The 18th-century Hasidic rabbi Menahem Nahum of Chernobyl (yes, THAT Chernobyl) wrote in his Torah commentary, Me’or Einayim, that we all have the potential to feel threatened by others around us, but that the real cause of our discomfort is not the evil in their hearts, but rather the tum’ah, the impurity in our own. Rabbi Shalom Noah Berezovsky, the Slonimer Rebbe, responds in his work, the Netivot Shalom, that,

“To succeed in overcoming the forces of tum’ah that are deliberately placed in our way, we need to be able to eschew our own inner voices, and align ourselves perfectly with the tzaddik in our midst.”

So these Hasidic masters saw our challenge as an internal one rather than an external one. We fear the other because we are responding to our own inadequacy, and our task is to overcome those fears and reach out.

A third Hasidic rabbi, Rabbi Nahman of Breslov, put it so smartly and succinctly that his saying on the subject has become a popular, sing-along tune:

כל העולם כולו גשר צר מאוד, והעיקר לא לפחד כלל

Kol ha-olam kulo, gesher tzar me’od, veha’iqar lo lefahed kelal.

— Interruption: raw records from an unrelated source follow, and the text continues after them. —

import Mathlib
import Summits.ResolutionOfSingularities.ResolutionOfSingularities.Theorems.SandwichedSingularitiesResolution
import Summits.ResolutionOfSingularities.ResolutionOfSingularities.Theorems.ValuativePatchingRelLocalRegLeificationWeak
import Summits.ResolutionOfSingularities.ResolutionOfSingularities.Theorems.ValuativePatchingRelRegLeificationOfSandwichedLocus
import Literature.AlgebraicGeometry.Resolution.SandwichedWeakPatching
import Literature.AlgebraicGeometry.Resolution.ProperModelsPatchingGluing
import Literature.AlgebraicGeometry.Resolution.LocalRegLeificationOfSandwiched
import Literature.AlgebraicGeometry.Resolution.ProperModelsExtension
import Literature.AlgebraicGeometry.Resolution.ProperModelsRegLeification
import Literature.AlgebraicGeometry.Morphisms.OpenGluingProofs
import Literature.AlgebraicGeometry.Morphisms.NagataCompactification
import Literature.AlgebraicGeometry.Morphisms.ProperOpenPieceCartesian
import HarnessLib

/-!
# ResolutionOfSingularities / Valuative — crux `PatchingRel`, line `sandwiched-gluing`:
# bridges between the atoms SAND⁺ (gen 0), SANDʷ and SANDᴸ (gen 1)

Crux `stmt-ResolutionOfSingularities-0642`, line `sandwiched-gluing`. The gen-0 cut used the STRONG
atom `SandwichedStrongResolution p` (strong resolution of the sandwiched piece `V`, an
isomorphism over `Reg V`) with two-piece gluing and Nagata compactification; the gen-1 cut uses
SANDᴸ (`SandwichedLocusResolution p`, resolution over a sandwiched-singularity open), whose
absolute form is SANDʷ (`SandwichedSingularitiesResolution p`). Proved here:

* `sandwichedSingularitiesResolution_of_openGluing_of_strong`, `…_of_strong` —
  `OpenGluing → SAND⁺(p) → SANDʷ(p)` (the gen-0 gluing `exists_localRegLeification_data` applied to
  `X` itself; `OpenGluing_holds` discharges the gluing);
* `sandwichedLocusResolution_of_nagata_of_sandwichedWeak` — `Nagata → SANDʷ(p) → SANDᴸ(p)`
  (resolve the open, extend by `exists_isPullback_of_nagata`); hence
  `sandwichedLocusResolution_of_nagata_of_strong` — `Nagata → SAND⁺(p) → SANDᴸ(p)`.

* `sandwichedLocusResolution_of_nagata_of_twoModelPatching`, `sandwichedLocusResolution_iff_twoModelPatching`
  — `Nagata → (SANDᴸ(p) ↔ ProperModel.TwoModelPatching p)`: unconditionally SANDᴸ ⇒ RegLe-ification
  ⇒ two-model patching (`stub_regLeification_of_sandwichedLocus`,
  `SandwichedGluing.twoModelPatching_of_regLeification`); conversely two-model patching ⇒ SANDʷ
  (the refuter's costume theorem `sandwichedWeakResolution_of_twoModelPatching`,
  `SandwichedWeakPatching.lean`, modulo Nagata) ⇒ SANDᴸ (modulo Nagata). So, modulo Nagata, the
  open core of the crux has four equivalent costumes {SANDᴸ, SANDʷ, RegLeification, TMP}; SANDᴸ is
  the one for which `PatchingRel ↔ ∀ p prime, (LUrel_p → ·)` needs no compactification theorem.

So the gen-1 atom is implied by the gen-0 inputs: nothing built in gen 0 is lost.

## References

* B. Conrad, *Deligne's notes on Nagata compactifications*, J. Ramanujan Math. Soc. 22 (2007),
  Thm. 4.1. [Conrad2007]
* O. Piltant, *An axiomatic version of Zariski's patching theorem*, RACSAM 107 (2013) 91–121,
  proof of Prop. 5.1, Step 5. [Piltant2013]
* The Stacks Project, Tag 01LH. [StacksProject]
-/

-- `Summit.<Summit>.<Sub>[.Theorems]` with `Sub = Summit` (single-conjunct summit, D-0017): the duplicated
-- namespace component is the tree layout.
set_option linter.dupNamespace false

noncomputable section

namespace Summit.ResolutionOfSingularities.ResolutionOfSingularities.Theorems

open CategoryTheory AlgebraicGeometry TopologicalSpace Topology
open Literature.AlgebraicGeometry.Resolution Literature.AlgebraicGeometry.Morphisms

universe u

/-- **`OpenGluing` + SAND⁺(p) ⇒ SANDʷ(p)**: the gen-1 absolute atom is weaker than the gen-0 one.
Given the datum of SANDʷ (`X` regular off the open `V`, `η : V → U` proper birational over the
regular `U`), SAND⁺ gives a strong resolution `π : Yv → V` (an isomorphism over `Reg V`), and
gluing it to `X ∖ closure (Sing V)` along `Reg V` (`exists_localRegLeification_data`) gives a
proper birational `N → O` onto an open `O ⊇ Reg X ∪ V = X`, regular over `Reg X` and over `V`,
i.e. a resolution of `X`. [folklore] -/
theorem sandwichedSingularitiesResolution_of_openGluing_of_strong (p : ℕ) (hOG : OpenGluing.{u})
    (hS : SandwichedStrongResolution.{u} p) : SandwichedSingularitiesResolution.{u} p := by
  intro k _ _ U X f g V η _ _ _ _ hU _ _ _ _ hη hbir _ hout
  -- if `V = ∅` then `X` is regular
  by_cases hVne : (V : Set X).Nonempty
  swap
  · refine Scheme.IsRegular.hasResolution fun x => hout x fun hx => hVne ⟨x, hx⟩
  haveI : Nonempty (V : Scheme.{u}) := by
    obtain ⟨x, hx⟩ := hVne
    exact ⟨⟨x, hx⟩⟩
  haveI : IsIntegral (V : Scheme.{u}) := isIntegral_of_isOpenImmersion V.ι
  haveI := hη
  -- SAND⁺ on `V → U`
  obtain ⟨Yv, π, hres, W, hW, hπW⟩ := hS k U (V : Scheme.{u}) f η ‹_› ‹_› ‹_› ‹_› hU
    inferInstance hη hbir
  haveI := hres.isProper
  haveI := hπW
  haveI : IsIntegral Yv := by
    haveI := hres.isRegular.isReduced
    exact hres.isBirational.isIntegral
  -- glue to `X ∖ closure (Sing V)`
  obtain ⟨O, N, ρ, hN, hρ, hρbir, hRegO, hVO, h6, h7⟩ :=
    exists_localRegLeification_data hOG (isOpen_regularLocus_of_locallyOfFiniteType_field g)
      V π hres.isRegular W hW
  -- `O = ⊤`: every point is regular or in `V`
  have hO : O = ⊤ := by
    refine top_le_iff.mp fun x _ => ?_
    by_cases hx : x ∈ V
    · exact hVO hx
    · exact hRegO ((Scheme.mem_regularLocus x).mpr (hout x hx))
  -- `N` is regular: each point lies over `V` or over `Reg X`
  have hNreg : Scheme.IsRegular N := by
    intro n
    by_cases hn : (ρ n).1 ∈ V
    · exact h7 n hn
    · exact h6 n (hout _ hn)
  haveI := hρ
  have hO' : Scheme.HasResolution (O : Scheme.{u}) := ⟨N, ρ, ⟨hρ, hρbir, hNreg⟩⟩
  -- transport along `O = ⊤ ≅ X`
  haveI : IsIso O.ι := by
    rw [hO, ← Scheme.topIso_hom]
    infer_instance
  exact Scheme.HasResolution.of_isBirational O.ι (isBirational_of_isIso O.ι) hO'

/-- SAND⁺(p) ⇒ SANDʷ(p) outright, the two-piece gluing fact being a theorem (`OpenGluing_holds`).
[folklore] -/
theorem sandwichedSingularitiesResolution_of_strong (p : ℕ)
    (hS : SandwichedStrongResolution.{u} p) : SandwichedSingularitiesResolution.{u} p :=
  sandwichedSingularitiesResolution_of_openGluing_of_strong p OpenGluing_holds hS

/-- **Nagata compactification + SANDʷ(p) ⇒ SANDᴸ(p)**: resolve the sandwiched-singularity open
`O` of `M` by SANDʷ (`hasResolution_opens_of_sandwichedWeak`), then extend the resolution
`N₀ → O` to an integral proper `ρ : Z → M` with `Z ×_M O = N₀` by Nagata's theorem
(`exists_isPullback_of_nagata`); `ρ` is an isomorphism over the image of the iso-locus of
`N₀ → O`, hence birational, and its points over `O` are points of the regular `N₀`.
[cite: Conrad2007, Thm. 4.1 (use)] -/
theorem sandwichedLocusResolution_of_nagata_of_sandwichedWeak (p : ℕ)
    (hN : NagataCompactification.{u}) (hS : SandwichedSingularitiesResolution.{u} p) :
    SandwichedLocusResolution.{u} p := by
  intro k _ _ U M f g O V η hf₁ hf₂ hf₃ hU hUreg hg₁ hg₂ hg₃ hM hη hbir hcompat hVO hout
  haveI := hf₁; haveI := hf₂; haveI := hf₃; haveI := hU; haveI := hg₁; haveI := hg₂
  haveI := hg₃; haveI := hM; haveI := hη
  haveI : IsLocallyNoetherian M := LocallyOfFiniteType.isLocallyNoetherian g
  haveI : CompactSpace M := QuasiCompact.compactSpace_of_compactSpace g
  haveI : IsNoetherian M := {}
  by_cases hO : (O : Set M).Nonempty
  swap
  · -- `O = ∅`: the identity does it
    exact ⟨M, 𝟙 M, inferInstance, inferInstance, isBirational_of_isIso (𝟙 M),
      fun n hn => absurd ⟨_, hn⟩ hO⟩
  haveI : Nonempty (O : Scheme.{u}) := by
    obtain ⟨x, hx⟩ := hO
    exact ⟨⟨x, hx⟩⟩
  -- resolve `O` by SANDʷ
  obtain ⟨N₀, π, hres⟩ :=
    hasResolution_opens_of_sandwichedWeak p hS f g hUreg O V η hbir hcompat hVO hout
  haveI := hres.isProper
  haveI : IsIntegral N₀ := by
    haveI := hres.isRegular.isReduced
    exact hres.isBirational.isIntegral
  -- extend over `M` by Nagata
  obtain ⟨Z, ρ, s, hZ, hρ, hs, -, hsq⟩ := exists_isPullback_of_nagata hN O π
  haveI := hZ
  haveI := hρ
  haveI := hs
  -- `ρ` is an isomorphism over the image of the iso-locus of `π`, hence birational
  obtain ⟨O', hO'd, -, hO'iso⟩ := hres.isBirational
  haveI := hO'iso
  haveI hW : IsIso (ρ ∣_ (O.ι ''ᵁ O')) := isIso_morphismRestrict_image_of_isPullback hsq O'
  have hWne : (O.ι ''ᵁ O' : Set M).Nonempty := nonempty_image_ι O hO'd.nonempty
  have hbirρ : IsBirational ρ := by
    refine ⟨O.ι ''ᵁ O', (O.ι ''ᵁ O').2.dense hWne, (ρ ⁻¹ᵁ (O.ι ''ᵁ O')).2.dense ?_, hW⟩
    obtain ⟨x, hx⟩ := hWne
    let z := (Scheme.homeoOfIso (asIso (ρ ∣_ (O.ι ''ᵁ O')))).symm ⟨x, hx⟩
    exact ⟨z.1, z.2⟩
  -- points of `Z` over `O` are points of the regular `N₀`
  refine ⟨Z, ρ, hZ, hρ, hbirρ, fun n hn => ?_⟩
  exact isRegularLocalRing_stalk_of_isPullback_ι hsq (S := (O : Set M)) le_rfl
    (fun m _ => hres.isRegular m) n hn

/-- Hence **Nagata compactification + SAND⁺(p) ⇒ SANDᴸ(p)**: the gen-0 atom (with the classical
compactification theorem) gives the gen-1 atom. [cite: Conrad2007, Thm. 4.1 (use)] -/
theorem sandwichedLocusResolution_of_nagata_of_strong (p : ℕ) (hN : NagataCompactification.{u})
    (hS : SandwichedStrongResolution.{u} p) : SandwichedLocusResolution.{u} p :=
  sandwichedLocusResolution_of_nagata_of_sandwichedWeak p hN
    (sandwichedSingularitiesResolution_of_strong p hS)

/-- **SANDᴸ(p) ⇒ two-model patching of proper models**, unconditionally (RegLe-ification from
SANDᴸ, then RegLe-ification twice on the join). [cite: Piltant2013, Prop. 5.1] -/
theorem twoModelPatching_of_sandwichedLocusResolution (p : ℕ)
    (hS : SandwichedLocusResolution.{u} p) : ProperModel.TwoModelPatching.{u} p :=
  SandwichedGluing.twoModelPatching_of_regLeification p
    (regLeification_of_sandwichedLocusResolution p hS)

/-- **Nagata compactification + two-model patching ⇒ SANDᴸ(p)**: two-model patching gives the
Literature transcription of SANDʷ (`sandwichedWeakResolution_of_twoModelPatching`, the refuter's
costume theorem), hence SANDʷ, hence SANDᴸ by the Nagata bridge.
[cite: Piltant2013, Prop. 5.1 (shape of two-model patching)] -/
theorem sandwichedLocusResolution_of_nagata_of_twoModelPatching (p : ℕ)
    (hN : NagataCompactification.{u}) (hT : ProperModel.TwoModelPatching.{u} p) :
    SandwichedLocusResolution.{u} p :=
  sandwichedLocusResolution_of_nagata_of_sandwichedWeak p hN
    (sandwichedSingularitiesResolution_of_sandwichedWeakResolution
      (sandwichedWeakResolution_of_twoModelPatching hN hT))

/-- **Modulo Nagata compactification, SANDᴸ(p) ⟺ two-model patching of proper models in
characteristic `p`** (Piltant 2013, Prop. 5.1 with `P = P_reg`; open in dimension `≥ 4`): the
open core of the crux `PatchingRel` in its scheme-theoretic and in its model-theoretic costume.
[cite: Piltant2013, p. 2 and Prop. 5.1] -/
theorem sandwichedLocusResolution_iff_twoModelPatching (p : ℕ) (hN : NagataCompactification.{u}) :
    SandwichedLocusResolution.{u} p ↔ ProperModel.TwoModelPatching.{u} p :=
  ⟨twoModelPatching_of_sandwichedLocusResolution p,
    sandwichedLocusResolution_of_nagata_of_twoModelPatching p hN⟩

/-- Likewise SANDᴸ(p) ⟺ SANDʷ(p) modulo Nagata compactification. [folklore] -/
theorem sandwichedLocusResolution_iff_sandwichedSingularitiesResolution (p : ℕ)
    (hN : NagataCompactification.{u}) :
    SandwichedLocusResolution.{u} p ↔ SandwichedSingularitiesResolution.{u} p :=
  ⟨sandwichedSingularitiesResolution_of_sandwichedLocus,
    sandwichedLocusResolution_of_nagata_of_sandwichedWeak p hN⟩

/-- **Registered stub of line `sandwiched-gluing`** (universe `0`): Nagata compactification +
SANDʷ(p) ⇒ SANDᴸ(p). [cite: Conrad2007, Thm. 4.1 (use)] -/
theorem stub_sandwichedLocus_of_nagata_of_sandwichedWeak :
    ∀ p : ℕ, NagataCompactification.{0} → SandwichedSingularitiesResolution.{0} p →
      SandwichedLocusResolution.{0} p :=
  fun p hN hS => sandwichedLocusResolution_of_nagata_of_sandwichedWeak p hN hS

end Summit.ResolutionOfSingularities.ResolutionOfSingularities.Theorems


end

The whole world is a very narrow bridge, and the most important principle is not to fear at all.

We have to overcome fear of the other, because fear is a destructive force. Not that we should not be vigilant; not that we should be careless; but we should make our choices from a place of confidence and intelligence rather than fear.

Verrazano-Narrows Bridge - bridge-info.org

Had our British friends learned this lesson, perhaps the outcome would have been different. But it’s not too late for the rest of us.

Veha’iqar lo lefahed kelal.

Shabbat shalom!

~

Rabbi Seth Adelson

(Originally delivered at Congregation Beth Shalom, Shabbat morning, 7/2/2016.)